[Collected data entries]
---------------
/-- **One chord step in regular form commutes with the invariant vector field** (translation
invariance of `dx/y` on `y² = f(x) = 4x³ − g₂x − g₃`). If the point `(U, V)` moves with
`U′ = V·k`, `V′ = ½(12U² − g₂)·k`, lies on the curve at the parameter `x` and `V + y₁ ≠ 0`, then for
the chord with `P₁ = (x₁, y₁)` in regular form — slope `s = M(U)/(V + y₁)`, sum point
`X = s²/4 − U − x₁`, `Y = −(V + s(X − U))` — one has `Y² = f(X)`, `X′ = Y·k` and
`Y′ = ½(12X² − g₂)·k`. The algebra reduces to the vanishing of
`α = 2sV − (U − x₁)s² − M(U)` (i.e. `f(U) − f(x₁) = (U − x₁)M(U)`).
[cite: SilvermanAEC2009, III.2.3 and III.5.1] -/
theorem dlogPotential_chordStep (g₂ g₃ x₁ y₁ k x : ℝ) (f U V s X Y : ℝ → ℝ)
    (hf : ∀ t, f t = 4 * t ^ 3 - g₂ * t - g₃) (h1 : y₁ ^ 2 = f x₁)
    (hs : s = fun t => (4 * U t ^ 2 + 4 * U t * x₁ + 4 * x₁ ^ 2 - g₂) / (V t + y₁))
    (hX : X = fun t => s t ^ 2 / 4 - U t - x₁)
    (hY : Y = fun t => -(V t + s t * (X t - U t)))
    (hU : HasDerivAt U (V x * k) x)
    (hV : HasDerivAt V ((12 * U x ^ 2 - g₂) / 2 * k) x)
    (hon : V x ^ 2 = f (U x)) (hD : V x + y₁ ≠ 0) :
    Y x ^ 2 = f (X x) ∧ HasDerivAt X (Y x * k) x ∧
      HasDerivAt Y ((12 * X x ^ 2 - g₂) / 2 * k) x := by
  have honU : V x ^ 2 = 4 * U x ^ 3 - g₂ * U x - g₃ := by rw [← hf]; exact hon
  have h1' : y₁ ^ 2 = 4 * x₁ ^ 3 - g₂ * x₁ - g₃ := by rw [← hf]; exact h1
  have hsx' : s x = (4 * U x ^ 2 + 4 * U x * x₁ + 4 * x₁ ^ 2 - g₂) / (V x + y₁) := by rw [hs]
  have hsx : s x * (V x + y₁) = 4 * U x ^ 2 + 4 * U x * x₁ + 4 * x₁ ^ 2 - g₂ := by
    rw [hsx']; exact div_mul_cancel₀ _ hD
  have hXx : X x = s x ^ 2 / 4 - U x - x₁ := by rw [hX]
  have hYx : Y x = -(V x + s x * (X x - U x)) := by rw [hY]
  -- the key vanishing `α = 0`
  have hα : 2 * s x * V x - (U x - x₁) * s x ^ 2
      - (4 * U x ^ 2 + 4 * U x * x₁ + 4 * x₁ ^ 2 - g₂) = 0 := by
    have h : (V x + y₁) ^ 2 * (2 * s x * V x - (U x - x₁) * s x ^ 2
        - (4 * U x ^ 2 + 4 * U x * x₁ + 4 * x₁ ^ 2 - g₂)) = 0 := by
      linear_combination (4 * U x ^ 2 + 4 * U x * x₁ + 4 * x₁ ^ 2 - g₂) * honU
        - (4 * U x ^ 2 + 4 * U x * x₁ + 4 * x₁ ^ 2 - g₂) * h1'
        + (2 * V x * (V x + y₁) - (U x - x₁) * (s x * (V x + y₁)
            + (4 * U x ^ 2 + 4 * U x * x₁ + 4 * x₁ ^ 2 - g₂))) * hsx
    exact (mul_eq_zero.mp h).resolve_left (pow_ne_zero 2 hD)
  -- (a) the sum point lies on the curve
  have honX : Y x ^ 2 = f (X x) := by
    rw [hf, hYx, hXx]
    linear_combination (s x ^ 2 / 4 - U x - x₁ - U x) * hα + honU
  -- derivative of the slope
  have hsd : HasDerivAt s (-2 * (X x - U x) * k) x := by
    have h := (hasDerivAt_chordM x₁ g₂ x (V x * k) U hU).fun_div (hV.add_const y₁) hD
    rw [hs]
    refine h.congr_deriv ?_
    rw [div_eq_iff (pow_ne_zero 2 hD), hXx]
    linear_combination (2 * (2 * U x + x₁) * k) * honU - (2 * (2 * U x + x₁) * k) * h1'
      + (k / 2 * (s x * (V x + y₁) + (4 * U x ^ 2 + 4 * U x * x₁ + 4 * x₁ ^ 2 - g₂))) * hsx
  -- (b) derivative of the abscissa
  have hXd : HasDerivAt X (Y x * k) x := by
    have h := (((hsd.fun_pow 2).div_const 4).fun_sub hU).sub_const x₁
    rw [hX]
    refine h.congr_deriv ?_
    rw [hYx]
    norm_num
    ring
  -- (c) derivative of the ordinate
  have hYd : HasDerivAt Y ((12 * X x ^ 2 - g₂) / 2 * k) x := by
    have h := (hV.fun_add (hsd.fun_mul (hXd.fun_sub hU))).fun_neg
    rw [hY]
    refine h.congr_deriv ?_
    rw [hYx, hXx]
    linear_combination k * hα
  exact ⟨honX, hXd, hYd⟩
---------------
Write out exactly, and only, each line from the one with "rw [hf, hYx, hXx]" down to the last line of the records above.

* Solution:
    rw [hf, hYx, hXx]
    linear_combination (s x ^ 2 / 4 - U x - x₁ - U x) * hα + honU
  -- derivative of the slope
  have hsd : HasDerivAt s (-2 * (X x - U x) * k) x := by
    have h := (hasDerivAt_chordM x₁ g₂ x (V x * k) U hU).fun_div (hV.add_const y₁) hD
    rw [hs]
    refine h.congr_deriv ?_
    rw [div_eq_iff (pow_ne_zero 2 hD), hXx]
    linear_combination (2 * (2 * U x + x₁) * k) * honU - (2 * (2 * U x + x₁) * k) * h1'
      + (k / 2 * (s x * (V x + y₁) + (4 * U x ^ 2 + 4 * U x * x₁ + 4 * x₁ ^ 2 - g₂))) * hsx
  -- (b) derivative of the abscissa
  have hXd : HasDerivAt X (Y x * k) x := by
    have h := (((hsd.fun_pow 2).div_const 4).fun_sub hU).sub_const x₁
    rw [hX]
    refine h.congr_deriv ?_
    rw [hYx]
    norm_num
    ring
  -- (c) derivative of the ordinate
  have hYd : HasDerivAt Y ((12 * X x ^ 2 - g₂) / 2 * k) x := by
    have h := (hV.fun_add (hsd.fun_mul (hXd.fun_sub hU))).fun_neg
    rw [hY]
    refine h.congr_deriv ?_
    rw [hYx, hXx]
    linear_combination k * hα
  exact ⟨honX, hXd, hYd⟩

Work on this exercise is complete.